Among the lines below, a stretch begins at the one with "exact ⟨h3, fun" and ends at the one with "unfold CaseOne.iQB". Repeat that stretch exactly, ends included.

(Stored data entries)
——

import Summits.RiemannHypothesis.RiemannHypothesis.Theorems.WeilTwoPrimeDeflE72Base
import Summits.RiemannHypothesis.RiemannHypothesis.Theorems.WeilTwoPrimeDeflE72DataPE23
import Literature.NumberTheory.LFunctions.WeilBlockRowsPZ
import Literature.NumberTheory.LFunctions.WeilBlockRowsFast
import Summits.RiemannHypothesis.RiemannHypothesis.Theorems.WeilTwoPrimeDeflE72DataDnE12
import HarnessLib

/-!
# Deflated two-prime certificate E72: dominance of rows 8–9 of `R = S''_even(κ') − UᵀU` (factored data)

`WeilCert.checkDomRowPZ` with the materialized augmented block, the factored inverse `weilCertDeflE72DnE/weilCertDeflE72LsE` and the Bessel block, by `decide +kernel` row by row. Pure proof file.
-/

noncomputable section

namespace Summit.RiemannHypothesis.RiemannHypothesis.Theorems.EvenWinsBeyondArch

open Literature.NumberTheory.LFunctions

set_option maxHeartbeats 0 in
/-- Kernel check of the dominance of row 8 of `R` (even block, certificate E72). [folklore] -/
theorem checkDomRowF0_8_weilCertDeflE72 :
    weilCertDeflE72Base.checkDomRowF weilCertDeflE72PmE weilCertDeflE72DnE weilCertDeflE72LsE weilCertDeflE72HpE weilCertDeflE72Kappa' 0 8 = true := by
  decide +kernel

/-- Kernel check of the dominance of row 8 of `R` (factored data), from the fast row. [folklore] -/
theorem checkDomRowPZ0_8_weilCertDeflE72 :
    weilCertDeflE72Base.checkDomRowPZ weilCertDeflE72PmE weilCertDeflE72DnE weilCertDeflE72LsE weilCertDeflE72HpE weilCertDeflE72Kappa' 0 8 = true :=
  WeilCert.checkDomRowPZ_of_F (by decide) checkDomRowF0_8_weilCertDeflE72

set_option maxHeartbeats 0 in
/-- Kernel check of the dominance of row 9 of `R` (even block, certificate E72). [folklore] -/
theorem checkDomRowF0_9_weilCertDeflE72 :
    weilCertDeflE72Base.checkDomRowF weilCertDeflE72PmE weilCertDeflE72DnE weilCertDeflE72LsE weilCertDeflE72HpE weilCertDeflE72Kappa' 0 9 = true := by
  decide +kernel

/-- Kernel check of the dominance of row 9 of `R` (factored data), from the fast row. [folklore] -/
theorem checkDomRowPZ0_9_weilCertDeflE72 :
    weilCertDeflE72Base.checkDomRowPZ weilCertDeflE72PmE weilCertDeflE72DnE weilCertDeflE72LsE weilCertDeflE72HpE weilCertDeflE72Kappa' 0 9 = true :=
  WeilCert.checkDomRowPZ_of_F (by decide) checkDomRowF0_9_weilCertDeflE72


end Summit.RiemannHypothesis.RiemannHypothesis.Theorems.EvenWinsBeyondArch
import Mathlib
import Summits.Ventures.PercRepro2.K5Theorem
import Summits.Ventures.PercRepro2.CaseOneCubic
import Summits.Ventures.PercRepro2.TriDisagreementPinned

/-!
# THE TYPED (ii) ON `K₅` IS A KERNEL THEOREM: `CaseOne.TypedII ends5 0 1 2 3 4`
(blind cell PercRepro2, typer-1 g9; the all-marked base of p1's (TRI) architecture, `CaseOneCubic.lean`)

p1's `TypedII` says that every typed three-copy sum of the state kernel `KII` with the free edges
pinned is nonnegative; by `triSum_pinned_eq` such a sum is a nonnegative weight monomial times the
weight-free typed count `typedCount F z τ KII` (`TriDisagreementPinned.lean`).  On `K₅` with the marks
`(o, a₁, a₂, a₃, b) = (0, 1, 2, 3, 4)` the eight indicators of `KII` are the tables of `K5Kernel.lean`
(`iQ_eq`, …, `iPDoU_eq`, through `K5Conn.lean`), so `KII x y w` is the signed product of tables
(`KII_apply`), and a typed count is the signed triple count of the profile `k` determined by the
minor `(F, z)` and the types `τ` (`typedCount_eq`): `cntPos k − cntNeg k`, which the kernel certificate
`K5.cert_ii` makes nonnegative (`K5Digits.cntNeg_le_cntPos`).  Hence

* **`typedCount_KII_nonneg`**: every weight-free typed count of `KII` on `K₅` is `≥ 0` (all minors, all
  type maps — not only types in `{1, 2}`);
* **`typedII_K5`**: `CaseOne.TypedII ends5 0 1 2 3 4` — the typed `(ii)` on `K₅`, the base of the (TRI)
  reduction of `(ii)`; `zSplitII_K5'` re-derives `(ii)` on `K₅` through `zSplitII_of_pinned`.
-/

namespace Summit.Ventures.PercRepro2

open Hub

namespace K5

section Indicators

variable {R : Type*} [Field R]

/-- The indicator of a set of configurations is `indR` of any table of the set. -/
lemma indicator_eq_indR (X : Set (Config (Fin 10))) (T : (Fin 10 → Bool) → Bool)
    (hT : ∀ ω, T ω = true ↔ ω ∈ X) : X.indicator (1 : Config (Fin 10) → R) = indR T := by
  funext ω
  unfold indR
  by_cases h : ω ∈ X
  · rw [Set.indicator_of_mem h, if_pos ((hT ω).2 h)]
    rfl
  · rw [Set.indicator_of_notMem h, if_neg (fun h' => h ((hT ω).1 h'))]

/-- The event of `Dpd` is `PDEvent`. -/
lemma PD_set_eq :
    (connEvent ends5 1 3)ᶜ ∩ (connEvent ends5 2 3)ᶜ ∩ (connEvent ends5 1 2)ᶜ = PDEvent ends5 1 2 3 := by
  unfold PDEvent Dtilde UnionCluster.inU
  ext ω
  simp only [Set.mem_inter_iff, Set.mem_compl_iff, Set.mem_union, mem_connEvent]
  constructor
  · rintro ⟨⟨h1, h2⟩, h3⟩
    exact ⟨h3, fun h => h.elim (fun h => h1 (conn_symm h)) (fun h => h2 (conn_symm h))⟩
  · rintro ⟨h3, h12⟩
    exact ⟨⟨fun h => h12 (Or.inl (conn_symm h)), fun h => h12 (Or.inr (conn_symm h))⟩, h3⟩

/-- `1_Q` is the table `tQ`. -/
lemma iQ_eq : (CaseOne.iQ ends5 1 2 : Config (Fin 10) → R) = indR tQ := by
  unfold CaseOne.iQ
  rw [CovForm.compl_connEvent_eq_Q]
  exact indicator_eq_indR _ tQ tQ_iff

/-- `1_A` is the table `tA`. -/
lemma iA_eq : (CaseOne.iA ends5 1 2 3 : Config (Fin 10) → R) = indR tA := by
  unfold CaseOne.iA
  rw [CovForm.compl_connEvent_eq_Q, Set.inter_comm]
  exact indicator_eq_indR _ tA tA_iff

/-- `1_QB` is the table `tQB`. -/
lemma iQB_eq : (CaseOne.iQB ends5 1 2 4 : Config (Fin 10) → R) = indR tQB := by
  unfold CaseOne.iQB
  rw [CovForm.compl_connEvent_eq_Q, Set.inter_comm]
  exact indicator_eq_indR _ tQB tQB_iff

/-- `1_AB` is the table `tAB`. -/
lemma iAB_eq : (CaseOne.iAB ends5 1 2 3 4 : Config (Fin 10) → R) = indR tAB := by
  unfold CaseOne.iAB
  rw [CovForm.compl_connEvent_eq_Q]
  have : connEvent ends5 2 4 ∩ connEvent ends5 1 3 ∩ avoidAll ends5 2 {1} =
      avoidAll ends5 2 {1} ∩ connEvent ends5 1 3 ∩ connEvent ends5 2 4 := by
    ext ω; simp only [Set.mem_inter_iff]; tauto
  rw [this]
  exact indicator_eq_indR _ tAB tAB_iff

/-- `1_AO` is the table `tAO`. -/
lemma iAO_eq : (CaseOne.iAO ends5 0 1 2 3 : Config (Fin 10) → R) = indR tAO := by
  unfold CaseOne.iAO
  rw [CovForm.compl_connEvent_eq_Q]
  have : connEvent ends5 1 3 ∩ connEvent ends5 2 0 ∩ avoidAll ends5 2 {1} =
      avoidAll ends5 2 {1} ∩ connEvent ends5 1 3 ∩ connEvent ends5 2 0 := by
    ext ω; simp only [Set.mem_inter_iff]; tauto
  rw [this]
  exact indicator_eq_indR _ tAO tAO_iff

/-- `1_ABO` is the table `tABO`. -/
lemma iABO_eq : (CaseOne.iABO ends5 0 1 2 3 4 : Config (Fin 10) → R) = indR tABO := by
  unfold CaseOne.iABO
  rw [CovForm.compl_connEvent_eq_Q]
  have : connEvent ends5 2 4 ∩ connEvent ends5 1 3 ∩ connEvent ends5 2 0 ∩ avoidAll ends5 2 {1} =
      avoidAll ends5 2 {1} ∩ connEvent ends5 1 3 ∩ connEvent ends5 2 4 ∩ connEvent ends5 2 0 := by
    ext ω; simp only [Set.mem_inter_iff]; tauto
  rw [this]
  exact indicator_eq_indR _ tABO tABO_iff

/-- `1_PD` is the table `tPD`. -/
lemma iPDc_eq : (CaseOne.iPDc ends5 1 2 3 : Config (Fin 10) → R) = indR tPD := by
  unfold CaseOne.iPDc
  rw [PD_set_eq]
  exact indicator_eq_indR _ tPD tPD_iff

/-- `1_PDoU` is the table `tPDoU`. -/
lemma iPDoU_eq : (CaseOne.iPDoU ends5 0 1 2 3 : Config (Fin 10) → R) = indR tPDoU := by
  unfold CaseOne.iPDoU
  have : (connEvent ends5 1 0 ∪ connEvent ends5 2 0) ∩ (connEvent ends5 1 3)ᶜ ∩
      (connEvent ends5 2 3)ᶜ ∩ (connEvent ends5 1 2)ᶜ =
      PDEvent ends5 1 2 3 ∩ (connEvent ends5 1 0 ∪ connEvent ends5 2 0) := by
    rw [← PD_set_eq]; ext ω; simp only [Set.mem_inter_iff, Set.mem_union, Set.mem_compl_iff]; tauto
  rw [this]
  exact indicator_eq_indR _ tPDoU tPDoU_iff

/-- **The state kernel on `K₅` is the signed product of the eight tables.** -/
lemma KII_apply (x y w : Config (Fin 10)) :
    CaseOne.KII (R := R) ends5 0 1 2 3 4 x y w =
      indR tABO x * indR tQ y * indR tPD w + indR tQB x * indR tPDoU y * indR tA w -
        indR tQB x * indR tAO y * indR tPD w - indR tAB x * indR tPDoU y * indR tQ w := by
  unfold CaseOne.KII CovForm.sepKernel
  simp only [Fin.sum_univ_succ, Fin.sum_univ_zero, Matrix.cons_val_zero, Matrix.cons_val_succ,
    add_zero]
  rw [iABO_eq, iQ_eq, iPDc_eq, iQB_eq, iPDoU_eq, iA_eq, iAO_eq, iAB_eq]
  ring

end Indicators

section TypedCount

variable {R : Type*} [Field R] [LinearOrder R] [IsStrictOrderedRing R]

/-- The profile of a minor `(F, z)` with types `τ ≤ 3` on `F`: `τ` on `F`, `3 · z` off `F`. -/
lemma exists_profile (F : Finset (Fin 10)) (z : Config (Fin 10)) (τ : Fin 10 → ℕ)
    (hτ : ∀ e ∈ F, τ e ≤ 3) :
    ∃ k : Fin 10 → Fin 4, ∀ e, (k e : ℕ) = if e ∈ F then τ e else if z e then 3 else 0 := by
  refine ⟨fun e => if he : e ∈ F then ⟨τ e, Nat.lt_succ_of_le (hτ e he)⟩ else if z e then 3 else 0,
    fun e => ?_⟩
  by_cases he : e ∈ F
  · simp [he]
  · simp only [dif_neg he, if_neg he]
    cases z e <;> rfl

omit [LinearOrder R] [IsStrictOrderedRing R] in
/-- The constraint of a typed count is the profile constraint `prof x y w = k`. -/
lemma typed_constraint_iff (F : Finset (Fin 10)) (z : Config (Fin 10)) (τ : Fin 10 → ℕ)
    (k : Fin 10 → Fin 4) (hk : ∀ e, (k e : ℕ) = if e ∈ F then τ e else if z e then 3 else 0)
    (x y w : Config (Fin 10)) :
    ((∀ e, e ∉ F → x e = z e ∧ y e = z e ∧ w e = z e) ∧ (∀ e ∈ F, openCount x y w e = τ e)) ↔
      prof x y w = k := by
  constructor
  · rintro ⟨h1, h2⟩
    funext e
    apply Fin.ext
    rw [hk e]
    by_cases he : e ∈ F
    · rw [if_pos he]
      exact h2 e he
    · rw [if_neg he]
      obtain ⟨hx, hy, hw⟩ := h1 e he
      simp only [Hub.prof, hx, hy, hw]
      cases z e <;> rfl
  · intro hprof
    constructor
    · intro e he
      have := congrArg (fun f => (f e : ℕ)) hprof
      simp only [Hub.prof] at this
      rw [hk e, if_neg he] at this
      revert this
      cases z e <;> cases x e <;> cases y e <;> cases w e <;> intro this <;> simp at this ⊢
    · intro e he
      have := congrArg (fun f => (f e : ℕ)) hprof
      simp only [Hub.prof] at this
      rw [hk e, if_pos he] at this
      exact this

omit [LinearOrder R] [IsStrictOrderedRing R] in
/-- **A typed count of `KII` on `K₅` is the signed triple count of its profile.** -/
lemma typedCount_eq (F : Finset (Fin 10)) (z : Config (Fin 10)) (τ : Fin 10 → ℕ)
    (k : Fin 10 → Fin 4) (hk : ∀ e, (k e : ℕ) = if e ∈ F then τ e else if z e then 3 else 0) :
    typedCount F z τ (CaseOne.KII (R := R) ends5 0 1 2 3 4) =
      ((cntPos k : ℕ) : R) - ((cntNeg k : ℕ) : R) := by
  rw [show ((cntPos k : ℕ) : R) - ((cntNeg k : ℕ) : R) =
      coef3 (indR tABO) (indR tQ) (indR tPD) k + coef3 (indR tQB) (indR tPDoU) (indR tA) k -
        coef3 (indR tQB) (indR tAO) (indR tPD) k - coef3 (indR tAB) (indR tPDoU) (indR tQ) k by
    rw [coef3_eq_cnt3, coef3_eq_cnt3, coef3_eq_cnt3, coef3_eq_cnt3]
    unfold cntPos cntNeg
    push_cast
    ring]
  unfold typedCount coef3
  simp only [typed_constraint_iff F z τ k hk, KII_apply, Finset.sum_filter, Fintype.sum_prod_type]
  rw [← Finset.sum_add_distrib, ← Finset.sum_sub_distrib, ← Finset.sum_sub_distrib]
  refine Finset.sum_congr rfl fun x _ => ?_
  rw [← Finset.sum_add_distrib, ← Finset.sum_sub_distrib, ← Finset.sum_sub_distrib]
  refine Finset.sum_congr rfl fun y _ => ?_
  rw [← Finset.sum_add_distrib, ← Finset.sum_sub_distrib, ← Finset.sum_sub_distrib]
  refine Finset.sum_congr rfl fun w _ => ?_
  by_cases h : prof x y w = k <;> simp [h]

/-- **Every weight-free typed count of the state kernel on `K₅` is nonnegative** — all minors `(F, z)`,
all type maps (the kernel certificate `K5.cert_ii`). -/
theorem typedCount_KII_nonneg (F : Finset (Fin 10)) (z : Config (Fin 10)) (τ : Fin 10 → ℕ) :
    0 ≤ typedCount F z τ (CaseOne.KII (R := R) ends5 0 1 2 3 4) := by
  by_cases hτ : ∀ e ∈ F, τ e ≤ 3
  · obtain ⟨k, hk⟩ := exists_profile F z τ hτ
    rw [typedCount_eq F z τ k hk, sub_nonneg]
    exact_mod_cast cntNeg_le_cntPos k
  · have : typedCount F z τ (CaseOne.KII (R := R) ends5 0 1 2 3 4) = 0 := by
      unfold typedCount
      refine Finset.sum_eq_zero fun x _ => Finset.sum_eq_zero fun y _ =>
        Finset.sum_eq_zero fun w _ => ?_
      rw [if_neg]
      rintro ⟨-, h2⟩
      apply hτ
      intro e he
      rw [← h2 e he]
      unfold openCount
      have := Bool.toNat_le (x e)
      have := Bool.toNat_le (y e)
      have := Bool.toNat_le (w e)
      omega
    rw [this]

/-- **THE TYPED `(ii)` ON `K₅`**: `CaseOne.TypedII ends5 0 1 2 3 4` — every typed three-copy sum of the
state kernel `KII` with the free edges pinned is nonnegative; the all-marked base of the (TRI)
reduction, in the kernel. -/
theorem typedII_K5 : CaseOne.TypedII (R := R) ends5 0 1 2 3 4 := by
  intro q G σ hq hpin _hσ
  rw [triSum_pinned_eq q G hpin σ]
  exact mul_nonneg (prod_typed_factors_nonneg q hq G σ) (typedCount_KII_nonneg G (pinnedConfig q) σ)

/-- `(ii)` on `K₅` a second time, through the typed base and p1's pinning reduction. -/
theorem zSplitII_K5' (p : Fin 10 → R) (hp : IsProbVec p) : CaseOne.ZSplitII p ends5 0 1 2 3 4 :=
  CaseOne.zSplitII_of_pinned ends5 0 1 2 3 4 typedII_K5 p hp

end TypedCount

end K5

end Summit.Ventures.PercRepro2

——

#### Finished exercise
    exact ⟨h3, fun h => h.elim (fun h => h1 (conn_symm h)) (fun h => h2 (conn_symm h))⟩
  · rintro ⟨h3, h12⟩
    exact ⟨⟨fun h => h12 (Or.inl (conn_symm h)), fun h => h12 (Or.inr (conn_symm h))⟩, h3⟩

/-- `1_Q` is the table `tQ`. -/
lemma iQ_eq : (CaseOne.iQ ends5 1 2 : Config (Fin 10) → R) = indR tQ := by
  unfold CaseOne.iQ
  rw [CovForm.compl_connEvent_eq_Q]
  exact indicator_eq_indR _ tQ tQ_iff

/-- `1_A` is the table `tA`. -/
lemma iA_eq : (CaseOne.iA ends5 1 2 3 : Config (Fin 10) → R) = indR tA := by
  unfold CaseOne.iA
  rw [CovForm.compl_connEvent_eq_Q, Set.inter_comm]
  exact indicator_eq_indR _ tA tA_iff

/-- `1_QB` is the table `tQB`. -/
lemma iQB_eq : (CaseOne.iQB ends5 1 2 4 : Config (Fin 10) → R) = indR tQB := by
  unfold CaseOne.iQB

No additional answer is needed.